Jon tells us about fair-trade coffee.
"We have four or five different fair trade coffees. Fair trade coffee started in Europe, and branched out in America as Transfair in San Francisco, which is an organization that certifies with the fair trade label that the farmer was paid a fair trade price for the coffee. The coffee markets fluctuate daily, but the farmers get a high, set price for their crop. If the market goes below that, they still get paid the set fair trade price, and if it goes above that, they get a percentage higher.
"Coffee prices are really low right now, so the problerm with coffee quality is that when the prices do fall, farmers are trying to sell as much coffee as they possibly can to make a living. In countries like El Salvador, Nicaragua, and Guatamala, the farmer is just trying to survive. Theyre not as worried about quality when prices go down, just how much they can sell. So fair trade guarantees them a good price, and then they can worry about quality since they're paid a premium. So often fair trade coffee is certified organic. The farmers that get the fair trade certification take a lot of pride in it, so it's a good program. Weve been involved for about a year and a half, and we were the first in the midwest to have fair trade coffee.
"Most coffees I buy are organic, because once a farmer has gone through the certification process to be an organic grower, they have an opening to the fair trade certification. A lot of the fair trade coffees are both organic and shade-grown. Shade-grown coffee became popular as more people became familiar with the Smithsonian migratory bird label that started being put on coffee five or six years ago.
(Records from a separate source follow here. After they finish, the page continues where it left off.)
import Summits.BirchSwinnertonDyer.BirchSwinnertonDyer.Theorems.Rank2ObservatoryCubicFieldR182676PIDa
import HarnessLib

/-!
# BirchSwinnertonDyer — rank ≥ 2 observatory: class number one of the cubic field of `-38 + 62 * X - 22 * X ^ 2 + X ^ 3` (`Δ = 182676`) — the PID instance

HONEST FRAMING: per-curve certified theorems and census instruments; no claim on BSD in rank ≥ 2.

Companion of the per-FIELD file `Rank2ObservatoryCubicFieldR182676` of the KERNEL-2DESC instrument (design
`b2b-bsdr2-cert-3/KERNEL-2DESC.md` §9e–§9g): collects the per-prime certificate files
(Rank2ObservatoryCubicFieldR182676PIDa) into the certificate `cert` at every prime below the Minkowski certificate
bound and the `IsPrincipalIdealRing (𝓞 K)` instance
(`Rank2Observatory2DescPIDCertB.isPrincipalIdealRing_of_cert_lt`). Split off for file size; generated by the same
generator from the same checked data.
Sorry-free; axioms `propext`, `Classical.choice`, `Quot.sound`.
[cite: Marcus2018, Ch. 3 Thm. 27, Ch. 5 Cor. 2 of Thm. 37]
-/

-- single-conjunct summit: `Summit.BirchSwinnertonDyer.BirchSwinnertonDyer.…` repeats the name by design
set_option linter.dupNamespace false

noncomputable section

open scoped Classical NumberField

open Literature.NumberTheory.NumberFields Polynomial Module NumberField

namespace Summit.BirchSwinnertonDyer.BirchSwinnertonDyer.Rank2Observatory.TwoDescCubic

namespace FieldR182676

/-! ## Class number one -/

/-- The degree-one certificates at all primes below the Minkowski certificate bound `b = 121`
(`64·Δ < 799·b²`). [cite: Marcus2018, Ch. 5, Cor. 2 of Thm 37] -/
theorem cert (p : ℕ) (hpb : p < 121) (hp : p.Prime) (ψ : 𝓞 (CubicField (-22) 62 (-38)) →+* ZMod p) :
    ∃ e : 𝓞 (CubicField (-22) 62 (-38)), ψ e = 0 ∧ Prime e := by
  have h : p ∈ [2, 3, 5, 7, 11, 13, 17, 19, 23, 29, 31, 37, 41, 43, 47, 53, 59, 61, 67, 71, 73, 79, 83, 89, 97, 101, 103, 107, 109, 113] := (by decide +kernel : ∀ p < 121, p.Prime → p ∈ [2, 3, 5, 7, 11, 13, 17, 19, 23, 29, 31, 37, 41, 43, 47, 53, 59, 61, 67, 71, 73, 79, 83, 89, 97, 101, 103, 107, 109, 113]) p hpb hp
  simp only [List.mem_cons, List.not_mem_nil, or_false] at h
  rcases h with rfl | rfl | rfl | rfl | rfl | rfl | rfl | rfl | rfl | rfl | rfl | rfl | rfl | rfl | rfl | rfl | rfl | rfl | rfl | rfl | rfl | rfl | rfl | rfl | rfl | rfl | rfl | rfl | rfl | rfl
  · exact cert2 ψ
  · exact cert3 ψ
  · exact cert5 ψ
  · exact cert7 ψ
  · exact cert11 ψ
  · exact cert13 ψ
  · exact cert17 ψ
  · exact cert19 ψ
  · exact cert23 ψ
  · exact cert29 ψ
  · exact cert31 ψ
  · exact cert37 ψ
  · exact cert41 ψ
  · exact cert43 ψ
  · exact cert47 ψ
  · exact cert53 ψ
  · exact cert59 ψ
  · exact cert61 ψ
  · exact cert67 ψ
  · exact cert71 ψ
  · exact cert73 ψ
  · exact cert79 ψ
  · exact cert83 ψ
  · exact cert89 ψ
  · exact cert97 ψ
  · exact cert101 ψ
  · exact cert103 ψ
  · exact cert107 ψ
  · exact cert109 ψ
  · exact cert113 ψ

/-- `𝓞 K` is a PID: `Δ = 182676`, `64·Δ < 799·121²` so the Minkowski bound is `< 121`, and every
prime ideal of norm `< 121` is principal by the degree-one certificates (`Rank2Observatory2DescPIDCertB`).
[cite: Marcus2018, Ch. 5, Cor. 2 of Thm 37] -/
instance : IsPrincipalIdealRing (𝓞 (CubicField (-22) 62 (-38))) :=
  isPrincipalIdealRing_of_cert_lt irreducible aeval_α finrank_eq (b := 121) (by rw [disc_eq]; norm_num) cert

end FieldR182676

end Summit.BirchSwinnertonDyer.BirchSwinnertonDyer.Rank2Observatory.TwoDescCubic

end
/-- ★★★ **SELF-AVERAGING OF THE PLAQUETTE DENSITY IN EVERY INFINITE-VOLUME GIBBS STATE** (`SU(N)` on `ℤ^d`, 't Hooft `β`, bare `Nβ`): on the KR window
`2(d−1)|β| ≤ R`, `OneLinkKRModulus N R K`, `6(d−1)|β|K ≤ c < 1`, for EVERY DLR state `μ`, EVERY non-empty finite set `P` of plaquettes and every `r ≥ 0`, the
plaquette average `A_P = |P|⁻¹ ∑_{p∈P} (1/N) Re tr U_p` satisfies `μ{|A_P − E_μ A_P| ≥ r} ≤ 2e^{2/3} exp(−r √((1 − c)|P|/(32(d−1))))`. [folklore] -/
theorem gibbs_plaquetteAverage_deviation_le_of_oneLinkKRModulus (hd : 2 ≤ d) (hN : 1 ≤ N) {β R K c : ℝ} (hK : 0 ≤ K)
    (hR : |β| * (2 * ((d : ℝ) - 1)) ≤ R) (hmod : OneLinkKRModulus N R K) (hc : 6 * ((d : ℝ) - 1) * |β| * K ≤ c) (hc1 : c < 1)
    {μ : Measure (LGConfig d (Matrix.specialUnitaryGroup (Fin N) ℂ))}
    (hμ : μ ∈ ymGibbsMeasures (d := d) (fundamentalRep (Fin N)) (N * β))
    {P : Finset (ZdPlaquette d)} (hP : P.Nonempty) {r : ℝ} (hr : 0 ≤ r) :
    μ.real {U | r ≤ |(P.card : ℝ)⁻¹ * ∑ p ∈ P, zdPlaquetteObs (d := d) (fundamentalRep (Fin N)) p.1 p.2.1.1 p.2.1.2 U -
        ∫ U', (P.card : ℝ)⁻¹ * ∑ p ∈ P, zdPlaquetteObs (d := d) (fundamentalRep (Fin N)) p.1 p.2.1.1 p.2.1.2 U' ∂μ|} ≤
      2 * (Real.exp (2 / 3) * Real.exp (-(r * Real.sqrt ((32 * ((d : ℝ) - 1) / ((1 - c) * P.card))⁻¹)))) := by
  classical
  haveI : SecondCountableTopology (Matrix (Fin N) (Fin N) ℂ) := inferInstanceAs (SecondCountableTopology (Fin N → Fin N → ℂ))
  haveI : SecondCountableTopology (Matrix.specialUnitaryGroup (Fin N) ℂ) := Topology.IsEmbedding.subtypeVal.secondCountableTopology
  have hμ' : IsGibbsMeasure (ymSpecification (d := d) (fundamentalRep (Fin N)) (N * β)) μ := hμ
  haveI := hμ'.isProbabilityMeasure
  have hd1 : 1 ≤ d := by omega
  have hd0 : (0 : ℝ) < (d : ℝ) - 1 := by
    have : (2 : ℝ) ≤ d := by exact_mod_cast hd
    linarith
  have hPpos : (0 : ℝ) < P.card := by exact_mod_cast hP.card_pos
  have hc0 : 0 < 1 - c := by linarith
  have hF := isLipschitzCylinder_plaquetteAverage (N := N) (d := d) P
  have hoscA : ∀ x ∈ P.biUnion plaquetteEdges, ∀ (U : LGConfig d (Matrix.specialUnitaryGroup (Fin N) ℂ)) (s : Matrix.specialUnitaryGroup (Fin N) ℂ),
      |(P.card : ℝ)⁻¹ * ∑ p ∈ P, zdPlaquetteObs (d := d) (fundamentalRep (Fin N)) p.1 p.2.1.1 p.2.1.2 U -
        (P.card : ℝ)⁻¹ * ∑ p ∈ P, zdPlaquetteObs (d := d) (fundamentalRep (Fin N)) p.1 p.2.1.1 p.2.1.2 (update U x s)| ≤
        2 * ((P.filter fun p => x ∈ plaquetteEdges p).card : ℝ) / P.card := fun x _ U s => abs_plaquetteAverage_sub_update_le P x U s
  have hD := sum_sq_osc_plaquetteAverage_pos (d := d) hP
  have hup := gibbs_measureReal_deviation_ge_le_of_oneLinkKRModulus hd1 hN hK hR hmod hc hc1 hμ hF _ hoscA hD r
  have hdown := gibbs_measureReal_deviation_le_le_of_oneLinkKRModulus hd1 hN hK hR hmod hc hc1 hμ hF _ hoscA hD r
  -- compare the rates: `2(2(1−c))⁻¹ ∑ δ² ≤ 32(d−1)/((1−c)|P|)`
  have hκpos : 0 < 2 * (2 * (1 - c))⁻¹ * ∑ x ∈ P.biUnion plaquetteEdges, (2 * ((P.filter fun p => x ∈ plaquetteEdges p).card : ℝ) / P.card) ^ 2 := by
    positivity
  have hκle : 2 * (2 * (1 - c))⁻¹ * ∑ x ∈ P.biUnion plaquetteEdges, (2 * ((P.filter fun p => x ∈ plaquetteEdges p).card : ℝ) / P.card) ^ 2 ≤
      32 * ((d : ℝ) - 1) / ((1 - c) * P.card) := by
    have h1 := sum_sq_osc_plaquetteAverage_le (d := d) hP
    calc _ = (1 - c)⁻¹ * ∑ x ∈ P.biUnion plaquetteEdges, (2 * ((P.filter fun p => x ∈ plaquetteEdges p).card : ℝ) / P.card) ^ 2 := by
          field_simp
      _ ≤ (1 - c)⁻¹ * (32 * ((d : ℝ) - 1) / P.card) := mul_le_mul_of_nonneg_left h1 (inv_nonneg.2 hc0.le)
      _ = 32 * ((d : ℝ) - 1) / ((1 - c) * P.card) := by field_simp
  have hrate := exp_neg_div_sqrt_le hκpos hκle hr
  refine measureReal_abs_ge_le_of_tails μ (hup.trans ?_) (hdown.trans ?_) <;>
    exact mul_le_mul_of_nonneg_left hrate (Real.exp_pos _).le

/-- ★★★ **`SU(2)`, `d = 4`, HYPOTHESIS-FREE on `0 ≤ β_W < 2/9`** (tree coupling `β_W/2`, quarter modulus): for EVERY DLR state `μ` of 4D `SU(2)` lattice Yang–Mills,
EVERY non-empty finite plaquette set `P` and every `r ≥ 0`, the plaquette average `A_P = |P|⁻¹ ∑_{p∈P} ½ Re tr U_p` satisfies
`μ{|A_P − E_μ A_P| ≥ r} ≤ 2e^{2/3} exp(−r √((1 − 9β_W/2)|P|/96))` — the action density is self-averaging in the infinite-volume strong-coupling state, with tails
stretched-exponential in the number of plaquettes, for plaquette sets of ANY shape. [folklore] -/
theorem su2_gibbs_plaquetteAverage_deviation_le {βW : ℝ} (h0 : 0 ≤ βW) (h : βW < 2 / 9)
    {μ : Measure (LGConfig 4 (Matrix.specialUnitaryGroup (Fin 2) ℂ))}
    (hμ : μ ∈ ymGibbsMeasures (d := 4) (fundamentalRep (Fin 2)) (βW / 2))
    {P : Finset (ZdPlaquette 4)} (hP : P.Nonempty) {r : ℝ} (hr : 0 ≤ r) :
    μ.real {U | r ≤ |(P.card : ℝ)⁻¹ * ∑ p ∈ P, zdPlaquetteObs (d := 4) (fundamentalRep (Fin 2)) p.1 p.2.1.1 p.2.1.2 U -
        ∫ U', (P.card : ℝ)⁻¹ * ∑ p ∈ P, zdPlaquetteObs (d := 4) (fundamentalRep (Fin 2)) p.1 p.2.1.1 p.2.1.2 U' ∂μ|} ≤
      2 * (Real.exp (2 / 3) * Real.exp (-(r * Real.sqrt ((1 - 9 * βW / 2) * P.card / 96)))) := by
  have hβ : ((2 : ℕ) : ℝ) * (βW / 4) = βW / 2 := by push_cast; ring
  have habs : |βW / 4| = βW / 4 := abs_of_nonneg (by positivity)
  have hμ4 : μ ∈ ymGibbsMeasures (d := 4) (fundamentalRep (Fin 2)) ((2 : ℕ) * (βW / 4)) := by rwa [hβ]
  have key := gibbs_plaquetteAverage_deviation_le_of_oneLinkKRModulus (d := 4) (N := 2) (by norm_num) (by norm_num) (β := βW / 4) (R := 3 * βW / 2)
    zero_le_one (by rw [habs]; norm_num; linarith) (SlabAreaLawDimensions.su2_oneLinkKRModulus_of_le_one (by linarith)) (c := 9 * βW / 2)
    (by rw [habs]; norm_num; linarith) (by linarith) hμ4 hP hr
  have hPpos : (0 : ℝ) < P.card := by exact_mod_cast hP.card_pos
  have hc0 : 0 < 1 - 9 * βW / 2 := by linarith
  have e : (32 * (((4 : ℕ) : ℝ) - 1) / ((1 - 9 * βW / 2) * (P.card : ℝ)))⁻¹ = (1 - 9 * βW / 2) * P.card / 96 := by
    rw [inv_div]; push_cast; ring
  rw [e] at key
  exact key

/-- ★★ **THE VARIANCE OF THE PLAQUETTE DENSITY IS `O(1/|P|)` IN EVERY GIBBS STATE** (KR window, every `SU(N)`, `d ≥ 2`): for every DLR state `μ` and every non-empty
finite plaquette set `P`, `Var_μ(A_P) ≤ (2(1 − c))⁻¹ · 32(d−1)/|P| = 16(d−1)/((1 − c)|P|)` (the oscillation form of the heat-bath Poincaré inequality of the Gibbs state,
`HeatBathPoincareZd.gibbsVariance_le_sum_osc_sq`) — the `L²` law of large numbers for the action density, with rate, in infinite volume. [folklore] -/
theorem gibbs_variance_plaquetteAverage_le_of_oneLinkKRModulus (hd : 2 ≤ d) (hN : 1 ≤ N) {β R K c : ℝ} (hK : 0 ≤ K)
    (hR : |β| * (2 * ((d : ℝ) - 1)) ≤ R) (hmod : OneLinkKRModulus N R K) (hc : 6 * ((d : ℝ) - 1) * |β| * K ≤ c) (hc1 : c < 1)
    {μ : Measure (LGConfig d (Matrix.specialUnitaryGroup (Fin N) ℂ))}
    (hμ : μ ∈ ymGibbsMeasures (d := d) (fundamentalRep (Fin N)) (N * β))
    {P : Finset (ZdPlaquette d)} (hP : P.Nonempty) :
    ProbabilityTheory.variance (fun U => (P.card : ℝ)⁻¹ * ∑ p ∈ P, zdPlaquetteObs (d := d) (fundamentalRep (Fin N)) p.1 p.2.1.1 p.2.1.2 U) μ ≤
      (2 * (1 - c))⁻¹ * (32 * ((d : ℝ) - 1) / P.card) := by
  classical
  have hd1 : 1 ≤ d := by omega
  have hc0 : 0 < 2 * (1 - c) := by linarith
  have h := HeatBathPoincareZd.gibbsVariance_le_sum_osc_sq hd1 hN hK hR hmod hc hc1 hμ (isLipschitzCylinder_plaquetteAverage (N := N) (d := d) P)
    (fun x => 2 * ((P.filter fun p => x ∈ plaquetteEdges p).card : ℝ) / P.card) (fun x U s => abs_plaquetteAverage_sub_update_le P x U s)
  exact h.trans (mul_le_mul_of_nonneg_left (sum_sq_osc_plaquetteAverage_le (d := d) hP) (inv_nonneg.2 hc0.le))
Shade-grown is good because lot of migratory birds from North America winter in Central and South America and find coffee farms a good place to go: it's kind of a deforestation issue.
"A lot of shade-grown coffee is naturally shade-grown and organic. Many farmers are really poor and on high-elevation farms, so they don't have the resources for a lot of fertilizers, so a lot of coffee thats not officially certified organic is actually grown organically. The certified farmers go through a strict process: it takes three years to get organic coffee. They want to be sure the fertilizer is out of the soil, and it takes three years for a plant to mature to produce berries."
"Our decaffeinated coffee is decaffeinated through a chemical process that opens the cell walls in the bean to release the caffeine. It's a harsh agent, but the benefit is that the bean has to go through the process only once. There are two other processes that could be used. One, a carbon dioxide-water process takes six or eight steps, and you lose a lot of flavor . Then there's a Swiss water process that uses only water, but it takes 12-15 steps, and even more flavor is lost. If you are as worried about quality as we are, and about taste, then you have to have a decaf that tastes good. A lot of people think decaf has to taste bad, but it doesn't: if it's roasted well with a good quality bean, it tastes really good. Decaf drinkers don't want to forsake quality for taste."